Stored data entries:
-=-=-

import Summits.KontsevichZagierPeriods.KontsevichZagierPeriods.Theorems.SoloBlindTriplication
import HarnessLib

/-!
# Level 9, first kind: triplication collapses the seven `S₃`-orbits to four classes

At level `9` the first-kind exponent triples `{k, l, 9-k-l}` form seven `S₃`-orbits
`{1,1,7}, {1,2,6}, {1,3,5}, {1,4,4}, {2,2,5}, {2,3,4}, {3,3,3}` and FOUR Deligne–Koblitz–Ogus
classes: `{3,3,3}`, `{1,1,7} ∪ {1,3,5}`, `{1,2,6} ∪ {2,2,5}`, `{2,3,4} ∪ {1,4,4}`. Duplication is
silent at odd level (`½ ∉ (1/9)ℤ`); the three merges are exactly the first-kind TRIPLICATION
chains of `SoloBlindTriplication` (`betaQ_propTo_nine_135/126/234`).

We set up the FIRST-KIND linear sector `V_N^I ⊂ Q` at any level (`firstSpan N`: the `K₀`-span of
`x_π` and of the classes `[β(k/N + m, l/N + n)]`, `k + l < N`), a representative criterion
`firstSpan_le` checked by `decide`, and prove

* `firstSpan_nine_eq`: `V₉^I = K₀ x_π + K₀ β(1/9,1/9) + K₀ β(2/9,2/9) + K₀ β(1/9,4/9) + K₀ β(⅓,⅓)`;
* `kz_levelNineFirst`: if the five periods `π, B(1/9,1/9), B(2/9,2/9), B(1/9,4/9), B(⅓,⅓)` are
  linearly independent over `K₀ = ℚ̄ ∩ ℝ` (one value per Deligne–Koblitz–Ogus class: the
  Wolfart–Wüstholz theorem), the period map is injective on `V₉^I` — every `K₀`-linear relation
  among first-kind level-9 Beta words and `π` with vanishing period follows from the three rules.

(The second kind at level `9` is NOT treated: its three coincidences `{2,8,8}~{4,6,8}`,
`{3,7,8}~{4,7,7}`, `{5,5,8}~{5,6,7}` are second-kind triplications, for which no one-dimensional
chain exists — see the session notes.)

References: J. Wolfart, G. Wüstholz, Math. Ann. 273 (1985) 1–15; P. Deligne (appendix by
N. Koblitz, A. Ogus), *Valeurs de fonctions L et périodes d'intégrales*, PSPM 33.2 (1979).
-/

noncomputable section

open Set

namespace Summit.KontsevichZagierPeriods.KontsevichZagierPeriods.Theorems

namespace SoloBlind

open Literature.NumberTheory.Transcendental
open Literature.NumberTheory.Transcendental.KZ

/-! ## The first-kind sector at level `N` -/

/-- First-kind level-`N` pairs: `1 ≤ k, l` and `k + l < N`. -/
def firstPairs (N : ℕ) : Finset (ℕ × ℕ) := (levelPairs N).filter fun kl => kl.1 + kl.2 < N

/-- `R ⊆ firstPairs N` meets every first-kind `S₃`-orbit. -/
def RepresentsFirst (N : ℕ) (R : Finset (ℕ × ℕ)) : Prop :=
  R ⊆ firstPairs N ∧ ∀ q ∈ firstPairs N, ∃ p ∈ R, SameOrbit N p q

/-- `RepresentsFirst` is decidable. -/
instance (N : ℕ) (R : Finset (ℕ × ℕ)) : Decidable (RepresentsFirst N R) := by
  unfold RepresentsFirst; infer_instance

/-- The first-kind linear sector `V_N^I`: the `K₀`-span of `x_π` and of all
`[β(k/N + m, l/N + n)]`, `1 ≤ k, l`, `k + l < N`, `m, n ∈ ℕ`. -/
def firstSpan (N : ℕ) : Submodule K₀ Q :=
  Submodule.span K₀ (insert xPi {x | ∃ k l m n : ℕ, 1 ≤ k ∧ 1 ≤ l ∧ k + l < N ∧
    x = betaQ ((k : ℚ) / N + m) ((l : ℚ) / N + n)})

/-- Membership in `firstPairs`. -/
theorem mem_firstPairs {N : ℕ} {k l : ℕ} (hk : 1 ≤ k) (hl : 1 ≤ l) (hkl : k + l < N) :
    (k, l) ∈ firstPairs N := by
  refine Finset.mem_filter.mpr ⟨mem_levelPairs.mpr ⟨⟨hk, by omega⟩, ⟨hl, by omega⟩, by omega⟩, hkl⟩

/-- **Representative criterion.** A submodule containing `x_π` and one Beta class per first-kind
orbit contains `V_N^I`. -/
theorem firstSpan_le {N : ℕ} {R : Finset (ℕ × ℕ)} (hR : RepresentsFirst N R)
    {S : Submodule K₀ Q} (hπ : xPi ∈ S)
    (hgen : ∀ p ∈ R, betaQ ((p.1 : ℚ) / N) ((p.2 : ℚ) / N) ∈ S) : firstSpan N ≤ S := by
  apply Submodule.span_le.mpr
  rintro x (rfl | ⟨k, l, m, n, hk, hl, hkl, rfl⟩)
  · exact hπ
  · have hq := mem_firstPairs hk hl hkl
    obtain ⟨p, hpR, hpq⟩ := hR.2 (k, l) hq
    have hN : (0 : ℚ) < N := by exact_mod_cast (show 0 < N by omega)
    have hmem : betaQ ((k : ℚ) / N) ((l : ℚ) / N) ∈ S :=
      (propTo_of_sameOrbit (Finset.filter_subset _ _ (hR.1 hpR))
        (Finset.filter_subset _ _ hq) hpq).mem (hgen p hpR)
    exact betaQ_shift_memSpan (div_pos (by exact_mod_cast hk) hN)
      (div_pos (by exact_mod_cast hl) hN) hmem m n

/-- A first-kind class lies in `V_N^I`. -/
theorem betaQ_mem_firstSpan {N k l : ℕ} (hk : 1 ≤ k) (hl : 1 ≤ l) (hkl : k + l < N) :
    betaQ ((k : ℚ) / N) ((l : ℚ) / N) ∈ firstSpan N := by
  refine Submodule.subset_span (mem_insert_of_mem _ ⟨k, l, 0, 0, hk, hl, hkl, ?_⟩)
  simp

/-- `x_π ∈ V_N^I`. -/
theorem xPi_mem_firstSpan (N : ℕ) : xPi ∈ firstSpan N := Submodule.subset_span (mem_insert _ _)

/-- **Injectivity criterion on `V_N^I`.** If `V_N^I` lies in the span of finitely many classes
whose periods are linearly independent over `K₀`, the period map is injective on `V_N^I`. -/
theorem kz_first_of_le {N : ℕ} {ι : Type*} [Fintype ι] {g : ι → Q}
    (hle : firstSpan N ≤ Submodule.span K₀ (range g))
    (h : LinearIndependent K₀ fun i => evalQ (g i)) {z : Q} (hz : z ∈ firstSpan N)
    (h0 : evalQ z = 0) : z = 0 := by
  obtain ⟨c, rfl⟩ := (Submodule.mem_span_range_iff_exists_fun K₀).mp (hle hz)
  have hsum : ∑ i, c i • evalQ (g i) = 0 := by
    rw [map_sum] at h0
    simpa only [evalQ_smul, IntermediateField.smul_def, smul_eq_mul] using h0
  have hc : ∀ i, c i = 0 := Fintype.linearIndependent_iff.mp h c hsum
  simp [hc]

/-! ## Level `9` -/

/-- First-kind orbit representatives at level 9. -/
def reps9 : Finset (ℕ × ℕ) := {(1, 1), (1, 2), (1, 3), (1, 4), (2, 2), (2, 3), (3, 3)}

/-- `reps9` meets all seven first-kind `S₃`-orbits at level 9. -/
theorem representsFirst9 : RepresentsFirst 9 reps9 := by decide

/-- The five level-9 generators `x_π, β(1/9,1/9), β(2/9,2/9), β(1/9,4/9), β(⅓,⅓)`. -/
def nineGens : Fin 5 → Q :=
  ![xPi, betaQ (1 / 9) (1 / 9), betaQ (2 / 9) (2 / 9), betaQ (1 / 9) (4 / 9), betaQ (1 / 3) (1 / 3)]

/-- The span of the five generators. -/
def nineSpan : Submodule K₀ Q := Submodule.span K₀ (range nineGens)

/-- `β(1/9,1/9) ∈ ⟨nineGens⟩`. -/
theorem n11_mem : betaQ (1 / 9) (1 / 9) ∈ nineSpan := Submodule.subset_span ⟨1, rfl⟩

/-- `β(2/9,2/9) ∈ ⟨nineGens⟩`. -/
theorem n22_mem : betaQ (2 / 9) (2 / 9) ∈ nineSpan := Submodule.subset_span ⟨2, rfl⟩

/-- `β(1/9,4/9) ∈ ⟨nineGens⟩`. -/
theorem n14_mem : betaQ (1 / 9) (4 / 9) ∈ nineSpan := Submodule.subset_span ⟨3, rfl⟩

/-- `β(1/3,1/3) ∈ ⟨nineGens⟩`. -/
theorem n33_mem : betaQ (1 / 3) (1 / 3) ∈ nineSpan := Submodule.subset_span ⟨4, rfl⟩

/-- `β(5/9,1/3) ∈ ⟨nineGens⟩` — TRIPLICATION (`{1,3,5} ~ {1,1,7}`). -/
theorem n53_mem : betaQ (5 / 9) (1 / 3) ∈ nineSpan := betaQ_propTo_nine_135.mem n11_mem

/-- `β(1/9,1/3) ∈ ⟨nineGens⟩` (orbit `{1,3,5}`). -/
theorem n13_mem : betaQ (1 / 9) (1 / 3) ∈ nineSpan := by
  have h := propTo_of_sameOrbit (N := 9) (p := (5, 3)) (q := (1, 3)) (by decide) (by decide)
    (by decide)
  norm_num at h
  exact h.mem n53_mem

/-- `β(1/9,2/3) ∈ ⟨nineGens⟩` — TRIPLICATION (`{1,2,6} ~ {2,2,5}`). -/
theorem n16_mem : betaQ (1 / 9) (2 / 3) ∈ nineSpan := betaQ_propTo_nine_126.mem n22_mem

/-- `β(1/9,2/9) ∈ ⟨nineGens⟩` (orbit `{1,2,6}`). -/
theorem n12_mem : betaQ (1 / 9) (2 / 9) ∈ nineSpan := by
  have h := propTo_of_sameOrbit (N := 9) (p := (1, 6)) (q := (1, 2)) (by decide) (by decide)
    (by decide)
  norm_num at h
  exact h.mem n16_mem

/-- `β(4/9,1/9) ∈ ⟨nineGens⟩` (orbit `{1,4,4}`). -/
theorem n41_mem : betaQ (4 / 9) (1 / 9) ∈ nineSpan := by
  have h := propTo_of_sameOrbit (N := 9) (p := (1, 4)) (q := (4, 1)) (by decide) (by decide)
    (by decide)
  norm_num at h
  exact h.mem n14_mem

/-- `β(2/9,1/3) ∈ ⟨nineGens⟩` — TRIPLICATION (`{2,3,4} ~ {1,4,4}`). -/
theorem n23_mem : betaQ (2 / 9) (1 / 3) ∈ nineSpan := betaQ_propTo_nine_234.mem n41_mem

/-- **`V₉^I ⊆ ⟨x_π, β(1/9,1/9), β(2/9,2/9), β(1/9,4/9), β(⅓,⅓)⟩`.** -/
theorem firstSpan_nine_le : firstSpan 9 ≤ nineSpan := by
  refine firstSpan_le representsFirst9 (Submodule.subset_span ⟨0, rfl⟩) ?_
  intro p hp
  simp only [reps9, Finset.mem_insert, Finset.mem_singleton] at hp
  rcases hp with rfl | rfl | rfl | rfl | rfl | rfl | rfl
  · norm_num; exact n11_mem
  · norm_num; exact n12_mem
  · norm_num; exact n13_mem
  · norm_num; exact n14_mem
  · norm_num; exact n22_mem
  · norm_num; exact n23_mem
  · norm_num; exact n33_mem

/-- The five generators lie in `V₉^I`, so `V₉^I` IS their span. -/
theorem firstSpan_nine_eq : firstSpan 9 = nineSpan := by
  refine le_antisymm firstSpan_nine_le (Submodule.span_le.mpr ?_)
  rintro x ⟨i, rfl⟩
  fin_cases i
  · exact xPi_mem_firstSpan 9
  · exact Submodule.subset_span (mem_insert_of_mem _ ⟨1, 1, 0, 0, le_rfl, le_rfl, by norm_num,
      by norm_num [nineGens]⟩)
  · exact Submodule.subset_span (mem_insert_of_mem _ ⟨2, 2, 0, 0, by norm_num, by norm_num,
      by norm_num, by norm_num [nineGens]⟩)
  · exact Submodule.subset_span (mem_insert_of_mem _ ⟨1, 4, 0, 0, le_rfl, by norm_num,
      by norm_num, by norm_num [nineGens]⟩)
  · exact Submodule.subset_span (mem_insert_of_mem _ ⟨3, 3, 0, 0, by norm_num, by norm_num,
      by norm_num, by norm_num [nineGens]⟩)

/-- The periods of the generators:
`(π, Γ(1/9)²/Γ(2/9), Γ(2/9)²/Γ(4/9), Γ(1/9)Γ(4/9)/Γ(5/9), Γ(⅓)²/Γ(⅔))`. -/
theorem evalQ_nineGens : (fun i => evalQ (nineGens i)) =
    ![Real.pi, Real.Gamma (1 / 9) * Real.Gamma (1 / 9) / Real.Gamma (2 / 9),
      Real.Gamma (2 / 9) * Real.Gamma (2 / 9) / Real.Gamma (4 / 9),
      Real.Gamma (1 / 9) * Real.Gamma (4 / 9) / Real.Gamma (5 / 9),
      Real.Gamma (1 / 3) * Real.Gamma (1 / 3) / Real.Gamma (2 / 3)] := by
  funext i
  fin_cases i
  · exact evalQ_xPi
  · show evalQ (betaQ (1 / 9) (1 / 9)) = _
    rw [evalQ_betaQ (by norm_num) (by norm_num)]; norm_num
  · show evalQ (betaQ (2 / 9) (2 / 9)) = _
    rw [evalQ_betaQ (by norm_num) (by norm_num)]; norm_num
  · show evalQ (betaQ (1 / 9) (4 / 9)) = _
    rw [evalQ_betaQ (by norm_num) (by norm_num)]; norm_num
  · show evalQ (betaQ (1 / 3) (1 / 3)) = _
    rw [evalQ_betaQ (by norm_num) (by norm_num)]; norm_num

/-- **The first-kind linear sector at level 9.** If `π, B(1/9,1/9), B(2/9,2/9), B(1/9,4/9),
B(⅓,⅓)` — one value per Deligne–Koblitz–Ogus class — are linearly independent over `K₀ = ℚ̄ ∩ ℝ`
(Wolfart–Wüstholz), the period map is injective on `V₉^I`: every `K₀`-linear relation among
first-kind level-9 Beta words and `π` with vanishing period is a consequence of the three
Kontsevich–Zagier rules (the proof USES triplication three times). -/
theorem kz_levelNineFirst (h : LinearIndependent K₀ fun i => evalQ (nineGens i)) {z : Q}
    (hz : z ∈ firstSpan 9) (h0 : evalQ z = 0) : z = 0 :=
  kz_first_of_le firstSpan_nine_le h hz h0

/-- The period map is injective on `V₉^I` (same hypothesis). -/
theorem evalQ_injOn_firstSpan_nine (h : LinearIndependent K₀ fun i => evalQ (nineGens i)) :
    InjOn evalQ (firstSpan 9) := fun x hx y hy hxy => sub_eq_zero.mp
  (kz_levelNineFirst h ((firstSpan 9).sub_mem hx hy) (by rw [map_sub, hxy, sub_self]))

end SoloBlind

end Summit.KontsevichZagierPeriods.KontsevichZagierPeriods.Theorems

-=-=-

Return only the lines between the one holding "(betaQ (1 / 9) (1" and the one holding "(betaQ (1 / 9) (4", inclusive, exactly as they appear above.

  · show evalQ (betaQ (1 / 9) (1 / 9)) = _
    rw [evalQ_betaQ (by norm_num) (by norm_num)]; norm_num
  · show evalQ (betaQ (2 / 9) (2 / 9)) = _
    rw [evalQ_betaQ (by norm_num) (by norm_num)]; norm_num
  · show evalQ (betaQ (1 / 9) (4 / 9)) = _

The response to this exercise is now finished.